# WORK TASK:
Scan the entries below for "IHÉS" and copy each line that holds it.

====== RECORD EXCERPTS ======

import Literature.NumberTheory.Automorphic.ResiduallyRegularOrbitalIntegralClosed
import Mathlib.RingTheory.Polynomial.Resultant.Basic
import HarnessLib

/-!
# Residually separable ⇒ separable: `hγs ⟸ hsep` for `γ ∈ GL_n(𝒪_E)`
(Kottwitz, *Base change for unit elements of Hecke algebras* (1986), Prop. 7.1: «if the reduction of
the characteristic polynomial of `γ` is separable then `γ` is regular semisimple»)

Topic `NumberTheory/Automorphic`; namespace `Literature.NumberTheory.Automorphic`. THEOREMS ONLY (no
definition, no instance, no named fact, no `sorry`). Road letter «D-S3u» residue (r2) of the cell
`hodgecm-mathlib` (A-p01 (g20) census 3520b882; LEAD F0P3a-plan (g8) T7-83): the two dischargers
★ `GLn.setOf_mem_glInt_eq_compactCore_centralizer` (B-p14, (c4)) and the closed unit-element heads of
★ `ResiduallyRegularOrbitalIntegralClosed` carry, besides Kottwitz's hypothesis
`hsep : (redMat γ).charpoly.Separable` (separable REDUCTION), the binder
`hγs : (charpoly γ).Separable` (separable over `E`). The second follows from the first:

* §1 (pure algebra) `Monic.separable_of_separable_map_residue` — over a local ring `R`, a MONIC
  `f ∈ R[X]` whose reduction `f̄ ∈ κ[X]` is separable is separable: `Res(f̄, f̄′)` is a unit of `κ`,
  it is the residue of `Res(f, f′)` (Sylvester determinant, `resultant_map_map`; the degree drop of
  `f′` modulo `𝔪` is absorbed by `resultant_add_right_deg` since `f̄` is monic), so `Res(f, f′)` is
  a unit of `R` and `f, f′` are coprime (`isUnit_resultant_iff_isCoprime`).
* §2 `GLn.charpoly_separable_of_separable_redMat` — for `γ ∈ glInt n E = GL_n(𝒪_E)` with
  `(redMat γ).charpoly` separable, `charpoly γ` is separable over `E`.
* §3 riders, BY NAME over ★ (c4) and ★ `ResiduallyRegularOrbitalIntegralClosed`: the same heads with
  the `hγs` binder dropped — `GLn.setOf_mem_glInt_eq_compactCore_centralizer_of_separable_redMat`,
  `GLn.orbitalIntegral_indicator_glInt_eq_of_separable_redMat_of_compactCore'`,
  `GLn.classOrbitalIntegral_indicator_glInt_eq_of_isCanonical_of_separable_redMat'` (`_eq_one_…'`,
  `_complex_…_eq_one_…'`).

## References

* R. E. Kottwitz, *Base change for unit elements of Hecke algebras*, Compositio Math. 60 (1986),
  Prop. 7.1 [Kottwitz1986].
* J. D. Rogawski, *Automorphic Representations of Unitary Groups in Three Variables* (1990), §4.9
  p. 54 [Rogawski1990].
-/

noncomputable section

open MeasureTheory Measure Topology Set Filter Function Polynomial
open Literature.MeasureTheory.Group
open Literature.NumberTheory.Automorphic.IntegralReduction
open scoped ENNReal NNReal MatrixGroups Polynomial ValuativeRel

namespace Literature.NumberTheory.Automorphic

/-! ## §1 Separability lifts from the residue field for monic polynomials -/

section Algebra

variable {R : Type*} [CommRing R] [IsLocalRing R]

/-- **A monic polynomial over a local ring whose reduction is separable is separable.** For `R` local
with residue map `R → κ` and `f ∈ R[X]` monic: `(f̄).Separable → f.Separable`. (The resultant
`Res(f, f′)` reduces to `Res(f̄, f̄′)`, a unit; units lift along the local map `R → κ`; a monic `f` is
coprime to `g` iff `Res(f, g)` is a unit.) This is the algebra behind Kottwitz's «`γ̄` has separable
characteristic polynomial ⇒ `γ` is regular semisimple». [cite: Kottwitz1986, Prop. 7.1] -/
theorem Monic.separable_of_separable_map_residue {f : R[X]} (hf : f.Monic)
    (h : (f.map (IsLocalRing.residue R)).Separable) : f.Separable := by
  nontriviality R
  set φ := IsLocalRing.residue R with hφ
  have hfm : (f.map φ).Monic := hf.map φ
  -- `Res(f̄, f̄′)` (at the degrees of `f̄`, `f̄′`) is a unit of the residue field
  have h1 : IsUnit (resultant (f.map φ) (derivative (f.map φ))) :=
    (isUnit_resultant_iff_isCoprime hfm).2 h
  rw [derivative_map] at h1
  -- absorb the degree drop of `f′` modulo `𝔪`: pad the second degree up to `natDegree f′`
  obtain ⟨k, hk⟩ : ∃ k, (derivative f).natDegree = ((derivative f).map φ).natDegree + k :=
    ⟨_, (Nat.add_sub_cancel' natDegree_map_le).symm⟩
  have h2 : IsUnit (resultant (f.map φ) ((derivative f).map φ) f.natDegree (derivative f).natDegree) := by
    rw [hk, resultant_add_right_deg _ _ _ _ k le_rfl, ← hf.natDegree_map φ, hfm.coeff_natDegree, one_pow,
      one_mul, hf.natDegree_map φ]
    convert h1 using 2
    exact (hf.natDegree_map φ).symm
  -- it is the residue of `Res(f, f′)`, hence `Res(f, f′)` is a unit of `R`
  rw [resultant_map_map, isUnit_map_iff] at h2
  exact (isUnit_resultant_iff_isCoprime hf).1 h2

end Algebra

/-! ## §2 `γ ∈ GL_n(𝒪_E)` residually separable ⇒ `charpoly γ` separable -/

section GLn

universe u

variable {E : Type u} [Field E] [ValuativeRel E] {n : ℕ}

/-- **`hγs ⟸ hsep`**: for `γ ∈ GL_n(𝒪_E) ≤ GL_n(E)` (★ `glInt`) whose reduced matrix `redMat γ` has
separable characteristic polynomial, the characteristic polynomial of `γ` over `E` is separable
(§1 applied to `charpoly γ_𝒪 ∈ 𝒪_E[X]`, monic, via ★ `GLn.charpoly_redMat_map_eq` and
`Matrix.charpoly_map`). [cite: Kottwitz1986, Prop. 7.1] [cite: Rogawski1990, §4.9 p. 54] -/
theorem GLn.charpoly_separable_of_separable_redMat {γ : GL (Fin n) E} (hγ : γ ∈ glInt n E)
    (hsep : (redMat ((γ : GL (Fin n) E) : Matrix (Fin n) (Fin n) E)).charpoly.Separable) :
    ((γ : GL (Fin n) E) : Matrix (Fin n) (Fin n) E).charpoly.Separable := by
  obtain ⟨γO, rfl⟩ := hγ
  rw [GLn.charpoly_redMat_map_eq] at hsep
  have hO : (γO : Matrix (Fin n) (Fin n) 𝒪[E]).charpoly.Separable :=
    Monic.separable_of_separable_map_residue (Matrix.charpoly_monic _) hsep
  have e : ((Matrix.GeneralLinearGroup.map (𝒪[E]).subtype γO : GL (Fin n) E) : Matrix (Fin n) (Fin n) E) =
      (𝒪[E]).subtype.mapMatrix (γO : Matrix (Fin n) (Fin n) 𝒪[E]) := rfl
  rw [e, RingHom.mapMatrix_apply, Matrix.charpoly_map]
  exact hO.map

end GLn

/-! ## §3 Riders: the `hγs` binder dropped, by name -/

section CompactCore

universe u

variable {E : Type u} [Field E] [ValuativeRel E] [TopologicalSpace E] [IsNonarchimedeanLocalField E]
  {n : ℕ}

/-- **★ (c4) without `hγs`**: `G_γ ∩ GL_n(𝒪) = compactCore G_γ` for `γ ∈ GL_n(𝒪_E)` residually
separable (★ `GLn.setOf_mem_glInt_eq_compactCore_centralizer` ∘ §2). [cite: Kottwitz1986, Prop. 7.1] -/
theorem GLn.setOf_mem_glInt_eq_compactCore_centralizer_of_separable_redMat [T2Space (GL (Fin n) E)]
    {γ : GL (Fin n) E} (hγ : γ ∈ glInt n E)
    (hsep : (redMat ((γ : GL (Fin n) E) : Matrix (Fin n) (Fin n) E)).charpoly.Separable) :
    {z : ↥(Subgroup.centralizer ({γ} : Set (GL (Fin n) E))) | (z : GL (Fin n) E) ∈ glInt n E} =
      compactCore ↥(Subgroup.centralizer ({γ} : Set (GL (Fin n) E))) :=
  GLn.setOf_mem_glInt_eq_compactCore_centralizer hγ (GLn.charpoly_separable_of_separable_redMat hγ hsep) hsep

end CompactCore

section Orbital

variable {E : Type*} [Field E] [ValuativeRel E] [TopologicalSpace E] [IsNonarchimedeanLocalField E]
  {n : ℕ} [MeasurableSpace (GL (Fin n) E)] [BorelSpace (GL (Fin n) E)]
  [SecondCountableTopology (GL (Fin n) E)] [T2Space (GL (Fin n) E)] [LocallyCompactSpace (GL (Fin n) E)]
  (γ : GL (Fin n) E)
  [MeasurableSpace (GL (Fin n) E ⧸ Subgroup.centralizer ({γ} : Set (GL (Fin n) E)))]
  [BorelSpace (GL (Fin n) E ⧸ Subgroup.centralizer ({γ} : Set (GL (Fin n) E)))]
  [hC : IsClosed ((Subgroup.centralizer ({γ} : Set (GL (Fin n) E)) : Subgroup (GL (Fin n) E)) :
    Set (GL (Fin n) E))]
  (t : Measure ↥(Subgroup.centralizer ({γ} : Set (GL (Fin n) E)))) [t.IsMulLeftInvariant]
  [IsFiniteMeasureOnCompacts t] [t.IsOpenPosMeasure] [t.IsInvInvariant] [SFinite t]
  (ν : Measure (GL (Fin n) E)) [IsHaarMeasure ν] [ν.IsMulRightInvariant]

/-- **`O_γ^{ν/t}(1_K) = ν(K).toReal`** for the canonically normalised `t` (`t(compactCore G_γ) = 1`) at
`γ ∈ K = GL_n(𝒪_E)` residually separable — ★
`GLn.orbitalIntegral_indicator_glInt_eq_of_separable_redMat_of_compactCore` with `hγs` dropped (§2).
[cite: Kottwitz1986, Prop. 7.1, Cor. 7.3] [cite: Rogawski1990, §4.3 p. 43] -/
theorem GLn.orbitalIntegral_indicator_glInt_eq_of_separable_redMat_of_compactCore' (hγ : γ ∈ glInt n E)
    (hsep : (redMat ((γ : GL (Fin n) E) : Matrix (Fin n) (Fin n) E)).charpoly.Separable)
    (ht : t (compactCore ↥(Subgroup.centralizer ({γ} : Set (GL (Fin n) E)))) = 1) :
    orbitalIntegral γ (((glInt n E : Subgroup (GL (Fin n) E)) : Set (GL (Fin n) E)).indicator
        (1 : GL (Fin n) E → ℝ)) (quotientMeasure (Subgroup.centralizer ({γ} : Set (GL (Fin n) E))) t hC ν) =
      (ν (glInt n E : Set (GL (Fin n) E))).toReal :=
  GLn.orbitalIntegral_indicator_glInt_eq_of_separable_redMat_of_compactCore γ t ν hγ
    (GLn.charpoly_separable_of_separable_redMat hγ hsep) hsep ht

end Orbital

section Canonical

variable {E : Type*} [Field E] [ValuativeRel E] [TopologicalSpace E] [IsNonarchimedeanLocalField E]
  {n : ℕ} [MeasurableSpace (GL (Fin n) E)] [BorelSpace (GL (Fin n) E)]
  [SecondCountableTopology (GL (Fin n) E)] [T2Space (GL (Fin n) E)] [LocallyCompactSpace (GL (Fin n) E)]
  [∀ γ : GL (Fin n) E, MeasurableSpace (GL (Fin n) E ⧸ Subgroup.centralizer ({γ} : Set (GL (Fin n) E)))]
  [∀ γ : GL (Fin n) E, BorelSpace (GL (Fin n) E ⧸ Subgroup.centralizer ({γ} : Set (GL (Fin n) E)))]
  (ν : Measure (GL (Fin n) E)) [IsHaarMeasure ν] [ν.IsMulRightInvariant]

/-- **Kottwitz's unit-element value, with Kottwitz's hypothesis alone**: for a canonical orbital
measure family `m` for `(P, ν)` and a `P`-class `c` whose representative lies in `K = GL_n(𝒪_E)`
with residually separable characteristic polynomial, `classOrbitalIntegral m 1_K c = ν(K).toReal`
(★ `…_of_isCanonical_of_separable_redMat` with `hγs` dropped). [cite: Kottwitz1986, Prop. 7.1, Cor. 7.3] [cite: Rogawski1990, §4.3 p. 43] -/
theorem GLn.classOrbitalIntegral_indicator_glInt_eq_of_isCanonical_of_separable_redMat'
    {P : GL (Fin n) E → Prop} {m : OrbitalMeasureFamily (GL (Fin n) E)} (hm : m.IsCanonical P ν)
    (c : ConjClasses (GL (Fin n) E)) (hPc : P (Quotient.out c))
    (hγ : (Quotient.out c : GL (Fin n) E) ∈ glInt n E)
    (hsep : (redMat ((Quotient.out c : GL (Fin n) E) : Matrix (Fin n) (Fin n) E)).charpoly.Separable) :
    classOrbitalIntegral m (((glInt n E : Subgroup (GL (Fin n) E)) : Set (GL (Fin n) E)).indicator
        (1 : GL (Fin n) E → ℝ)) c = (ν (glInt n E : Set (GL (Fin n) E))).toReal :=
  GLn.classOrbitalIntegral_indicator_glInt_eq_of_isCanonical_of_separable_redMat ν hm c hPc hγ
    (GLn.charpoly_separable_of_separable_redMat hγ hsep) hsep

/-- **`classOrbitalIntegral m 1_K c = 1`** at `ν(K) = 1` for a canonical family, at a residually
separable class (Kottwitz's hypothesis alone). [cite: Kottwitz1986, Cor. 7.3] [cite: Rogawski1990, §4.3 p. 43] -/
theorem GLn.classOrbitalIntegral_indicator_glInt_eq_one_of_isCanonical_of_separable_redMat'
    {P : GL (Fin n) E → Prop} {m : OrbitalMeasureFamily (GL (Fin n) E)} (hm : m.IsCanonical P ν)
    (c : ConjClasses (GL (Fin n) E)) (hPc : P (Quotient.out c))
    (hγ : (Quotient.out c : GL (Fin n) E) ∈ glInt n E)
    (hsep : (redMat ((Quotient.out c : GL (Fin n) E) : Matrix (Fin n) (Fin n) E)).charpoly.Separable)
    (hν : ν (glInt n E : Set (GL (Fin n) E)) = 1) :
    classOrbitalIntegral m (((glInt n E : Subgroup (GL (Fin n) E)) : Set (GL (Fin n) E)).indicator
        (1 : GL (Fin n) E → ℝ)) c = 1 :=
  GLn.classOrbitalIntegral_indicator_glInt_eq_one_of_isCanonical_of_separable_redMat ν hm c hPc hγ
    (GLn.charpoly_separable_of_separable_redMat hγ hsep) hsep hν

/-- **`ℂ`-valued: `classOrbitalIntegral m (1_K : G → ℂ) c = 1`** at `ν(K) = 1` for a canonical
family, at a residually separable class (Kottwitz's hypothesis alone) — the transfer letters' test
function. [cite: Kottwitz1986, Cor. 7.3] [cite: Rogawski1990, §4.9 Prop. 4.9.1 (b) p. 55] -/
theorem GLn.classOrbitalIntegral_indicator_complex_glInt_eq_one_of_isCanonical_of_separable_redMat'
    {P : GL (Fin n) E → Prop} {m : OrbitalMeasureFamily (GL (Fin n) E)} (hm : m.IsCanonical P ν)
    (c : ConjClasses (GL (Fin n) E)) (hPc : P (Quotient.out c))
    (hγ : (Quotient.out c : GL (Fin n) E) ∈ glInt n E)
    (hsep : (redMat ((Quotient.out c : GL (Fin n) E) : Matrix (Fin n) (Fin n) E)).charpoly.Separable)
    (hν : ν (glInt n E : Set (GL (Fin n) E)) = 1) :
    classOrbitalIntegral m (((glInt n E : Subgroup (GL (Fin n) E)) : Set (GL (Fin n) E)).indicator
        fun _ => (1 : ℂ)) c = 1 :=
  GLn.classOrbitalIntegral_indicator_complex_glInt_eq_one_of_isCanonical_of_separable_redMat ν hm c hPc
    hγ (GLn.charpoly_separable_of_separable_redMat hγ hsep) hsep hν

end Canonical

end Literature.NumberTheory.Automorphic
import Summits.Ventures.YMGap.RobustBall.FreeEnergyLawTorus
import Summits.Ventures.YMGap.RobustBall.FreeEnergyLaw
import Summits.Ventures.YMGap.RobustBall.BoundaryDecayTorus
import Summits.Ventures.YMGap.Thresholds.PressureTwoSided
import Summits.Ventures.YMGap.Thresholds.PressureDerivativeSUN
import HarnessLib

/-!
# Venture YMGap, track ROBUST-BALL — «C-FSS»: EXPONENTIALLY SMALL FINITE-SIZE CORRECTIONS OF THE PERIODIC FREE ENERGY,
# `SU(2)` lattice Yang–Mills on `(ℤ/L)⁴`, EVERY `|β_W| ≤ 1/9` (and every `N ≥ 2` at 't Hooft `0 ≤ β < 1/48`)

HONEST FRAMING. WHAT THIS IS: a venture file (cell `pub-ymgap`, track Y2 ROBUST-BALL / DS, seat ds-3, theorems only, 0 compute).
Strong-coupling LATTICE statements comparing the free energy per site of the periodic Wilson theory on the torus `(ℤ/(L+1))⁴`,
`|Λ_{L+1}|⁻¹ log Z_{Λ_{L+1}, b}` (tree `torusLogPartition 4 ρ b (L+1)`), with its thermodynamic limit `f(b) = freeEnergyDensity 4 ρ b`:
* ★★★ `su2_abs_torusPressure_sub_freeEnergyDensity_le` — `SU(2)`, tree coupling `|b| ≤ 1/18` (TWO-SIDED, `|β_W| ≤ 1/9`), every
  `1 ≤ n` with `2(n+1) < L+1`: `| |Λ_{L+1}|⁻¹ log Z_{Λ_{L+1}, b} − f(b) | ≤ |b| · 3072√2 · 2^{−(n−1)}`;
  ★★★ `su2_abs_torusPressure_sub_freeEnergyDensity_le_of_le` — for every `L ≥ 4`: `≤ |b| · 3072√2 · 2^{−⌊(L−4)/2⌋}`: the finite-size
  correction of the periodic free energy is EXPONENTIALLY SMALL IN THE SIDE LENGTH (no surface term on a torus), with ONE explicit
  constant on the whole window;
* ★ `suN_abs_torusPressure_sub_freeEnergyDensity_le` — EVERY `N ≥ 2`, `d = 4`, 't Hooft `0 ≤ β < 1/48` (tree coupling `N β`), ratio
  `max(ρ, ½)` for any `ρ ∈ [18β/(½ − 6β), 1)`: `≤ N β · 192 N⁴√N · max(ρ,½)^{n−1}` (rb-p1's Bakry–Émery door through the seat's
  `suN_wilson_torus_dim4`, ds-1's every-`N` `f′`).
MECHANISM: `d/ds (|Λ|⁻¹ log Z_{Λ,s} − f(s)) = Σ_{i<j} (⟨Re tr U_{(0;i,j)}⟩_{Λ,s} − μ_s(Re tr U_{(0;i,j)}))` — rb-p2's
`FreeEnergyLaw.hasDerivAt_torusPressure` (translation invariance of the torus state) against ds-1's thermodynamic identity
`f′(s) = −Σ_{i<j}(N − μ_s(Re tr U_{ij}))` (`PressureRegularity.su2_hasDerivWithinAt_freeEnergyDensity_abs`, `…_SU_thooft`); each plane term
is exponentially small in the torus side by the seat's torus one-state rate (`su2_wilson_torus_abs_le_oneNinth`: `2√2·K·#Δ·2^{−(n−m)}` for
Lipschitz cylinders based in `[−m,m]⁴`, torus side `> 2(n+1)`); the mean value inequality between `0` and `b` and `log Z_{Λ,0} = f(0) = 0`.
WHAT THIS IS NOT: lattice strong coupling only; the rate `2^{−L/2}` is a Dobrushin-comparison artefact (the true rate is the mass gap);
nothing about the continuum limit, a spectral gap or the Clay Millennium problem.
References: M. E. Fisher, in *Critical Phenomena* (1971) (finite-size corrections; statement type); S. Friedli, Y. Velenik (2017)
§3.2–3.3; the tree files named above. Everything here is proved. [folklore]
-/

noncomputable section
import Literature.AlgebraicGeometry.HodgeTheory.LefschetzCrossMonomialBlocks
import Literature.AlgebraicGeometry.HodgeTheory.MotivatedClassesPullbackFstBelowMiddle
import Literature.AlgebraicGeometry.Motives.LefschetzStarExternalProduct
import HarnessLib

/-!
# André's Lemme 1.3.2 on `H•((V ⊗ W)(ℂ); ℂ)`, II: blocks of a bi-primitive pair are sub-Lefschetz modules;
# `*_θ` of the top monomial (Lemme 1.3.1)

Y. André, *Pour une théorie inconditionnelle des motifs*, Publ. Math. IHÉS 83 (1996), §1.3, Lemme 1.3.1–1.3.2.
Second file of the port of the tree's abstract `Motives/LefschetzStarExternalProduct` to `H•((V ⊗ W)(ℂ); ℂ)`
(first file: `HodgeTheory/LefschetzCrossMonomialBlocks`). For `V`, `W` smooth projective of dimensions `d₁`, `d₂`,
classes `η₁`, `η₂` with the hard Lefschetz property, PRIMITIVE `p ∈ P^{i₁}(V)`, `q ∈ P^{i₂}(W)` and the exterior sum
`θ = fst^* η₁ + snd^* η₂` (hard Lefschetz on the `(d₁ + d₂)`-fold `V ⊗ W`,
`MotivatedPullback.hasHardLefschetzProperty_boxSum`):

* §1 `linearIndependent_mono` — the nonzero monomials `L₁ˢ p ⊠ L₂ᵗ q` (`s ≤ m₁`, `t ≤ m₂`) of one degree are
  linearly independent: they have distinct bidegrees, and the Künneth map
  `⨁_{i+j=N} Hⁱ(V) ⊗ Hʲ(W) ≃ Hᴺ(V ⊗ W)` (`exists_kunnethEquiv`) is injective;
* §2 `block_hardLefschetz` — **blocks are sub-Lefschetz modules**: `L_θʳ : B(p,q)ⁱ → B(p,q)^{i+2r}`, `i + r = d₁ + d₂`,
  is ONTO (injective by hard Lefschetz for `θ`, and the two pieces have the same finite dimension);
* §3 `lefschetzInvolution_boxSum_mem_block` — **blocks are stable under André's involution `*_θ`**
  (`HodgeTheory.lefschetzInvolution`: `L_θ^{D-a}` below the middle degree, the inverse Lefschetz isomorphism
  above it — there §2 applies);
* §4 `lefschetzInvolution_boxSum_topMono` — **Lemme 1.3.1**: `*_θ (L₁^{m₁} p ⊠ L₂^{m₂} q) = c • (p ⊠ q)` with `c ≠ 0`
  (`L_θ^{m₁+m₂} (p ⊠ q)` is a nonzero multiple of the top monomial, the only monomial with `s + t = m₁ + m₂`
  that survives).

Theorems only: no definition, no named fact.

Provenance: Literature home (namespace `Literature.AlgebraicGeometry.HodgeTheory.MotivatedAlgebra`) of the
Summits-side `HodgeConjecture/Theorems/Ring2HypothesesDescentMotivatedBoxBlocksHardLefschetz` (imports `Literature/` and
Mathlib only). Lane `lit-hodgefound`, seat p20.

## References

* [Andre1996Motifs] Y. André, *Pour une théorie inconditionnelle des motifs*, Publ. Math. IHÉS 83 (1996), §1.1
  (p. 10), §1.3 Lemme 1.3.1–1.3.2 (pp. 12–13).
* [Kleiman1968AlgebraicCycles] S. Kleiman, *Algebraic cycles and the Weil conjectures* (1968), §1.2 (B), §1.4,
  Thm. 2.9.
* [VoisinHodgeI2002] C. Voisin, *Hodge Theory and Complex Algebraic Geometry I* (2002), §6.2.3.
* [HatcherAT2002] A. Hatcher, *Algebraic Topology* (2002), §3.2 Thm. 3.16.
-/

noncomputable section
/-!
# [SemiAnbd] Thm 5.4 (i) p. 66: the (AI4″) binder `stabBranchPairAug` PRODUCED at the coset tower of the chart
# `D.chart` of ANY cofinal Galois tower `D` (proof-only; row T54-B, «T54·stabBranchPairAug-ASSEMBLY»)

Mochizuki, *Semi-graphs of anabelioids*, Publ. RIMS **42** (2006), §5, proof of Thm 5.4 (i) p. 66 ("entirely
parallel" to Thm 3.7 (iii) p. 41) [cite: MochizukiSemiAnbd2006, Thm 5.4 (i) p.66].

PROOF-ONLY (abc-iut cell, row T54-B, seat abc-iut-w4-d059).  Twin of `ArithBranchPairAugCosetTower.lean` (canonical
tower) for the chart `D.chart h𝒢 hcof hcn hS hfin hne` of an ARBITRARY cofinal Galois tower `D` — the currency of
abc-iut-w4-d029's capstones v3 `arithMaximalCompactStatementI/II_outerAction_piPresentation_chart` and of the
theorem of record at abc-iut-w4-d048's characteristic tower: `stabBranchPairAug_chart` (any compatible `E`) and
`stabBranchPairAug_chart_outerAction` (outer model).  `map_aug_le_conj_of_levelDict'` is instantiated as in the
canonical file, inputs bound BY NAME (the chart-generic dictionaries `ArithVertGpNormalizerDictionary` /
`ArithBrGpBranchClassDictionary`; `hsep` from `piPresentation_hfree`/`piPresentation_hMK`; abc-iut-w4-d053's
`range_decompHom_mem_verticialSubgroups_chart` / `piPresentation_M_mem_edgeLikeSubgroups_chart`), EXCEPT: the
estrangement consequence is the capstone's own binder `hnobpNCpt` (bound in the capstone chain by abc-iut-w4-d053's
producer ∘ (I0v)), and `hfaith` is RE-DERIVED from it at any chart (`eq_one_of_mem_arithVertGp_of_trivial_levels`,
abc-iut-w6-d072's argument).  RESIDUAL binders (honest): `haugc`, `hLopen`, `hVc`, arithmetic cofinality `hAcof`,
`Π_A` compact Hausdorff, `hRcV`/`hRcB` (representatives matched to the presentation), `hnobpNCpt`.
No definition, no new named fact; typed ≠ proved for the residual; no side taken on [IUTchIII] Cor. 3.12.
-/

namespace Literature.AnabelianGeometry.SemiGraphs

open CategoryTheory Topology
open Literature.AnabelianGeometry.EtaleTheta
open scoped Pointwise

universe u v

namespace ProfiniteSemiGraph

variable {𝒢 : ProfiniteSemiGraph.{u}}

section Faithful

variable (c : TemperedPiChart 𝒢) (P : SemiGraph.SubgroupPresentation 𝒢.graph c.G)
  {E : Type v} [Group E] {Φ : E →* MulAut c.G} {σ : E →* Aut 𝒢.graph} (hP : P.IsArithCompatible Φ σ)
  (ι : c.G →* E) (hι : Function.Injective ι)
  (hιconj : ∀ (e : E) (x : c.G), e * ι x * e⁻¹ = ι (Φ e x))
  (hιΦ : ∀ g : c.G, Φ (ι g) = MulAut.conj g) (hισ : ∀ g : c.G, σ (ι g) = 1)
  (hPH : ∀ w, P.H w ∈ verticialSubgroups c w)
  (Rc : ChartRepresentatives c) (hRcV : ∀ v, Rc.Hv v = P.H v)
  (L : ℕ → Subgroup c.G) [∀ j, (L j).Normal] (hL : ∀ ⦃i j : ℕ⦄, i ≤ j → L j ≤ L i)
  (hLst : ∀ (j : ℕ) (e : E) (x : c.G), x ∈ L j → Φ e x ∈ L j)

======

# WRITTEN REPLY:
Y. André, *Pour une théorie inconditionnelle des motifs*, Publ. Math. IHÉS 83 (1996), §1.3, Lemme 1.3.1–1.3.2.
* [Andre1996Motifs] Y. André, *Pour une théorie inconditionnelle des motifs*, Publ. Math. IHÉS 83 (1996), §1.1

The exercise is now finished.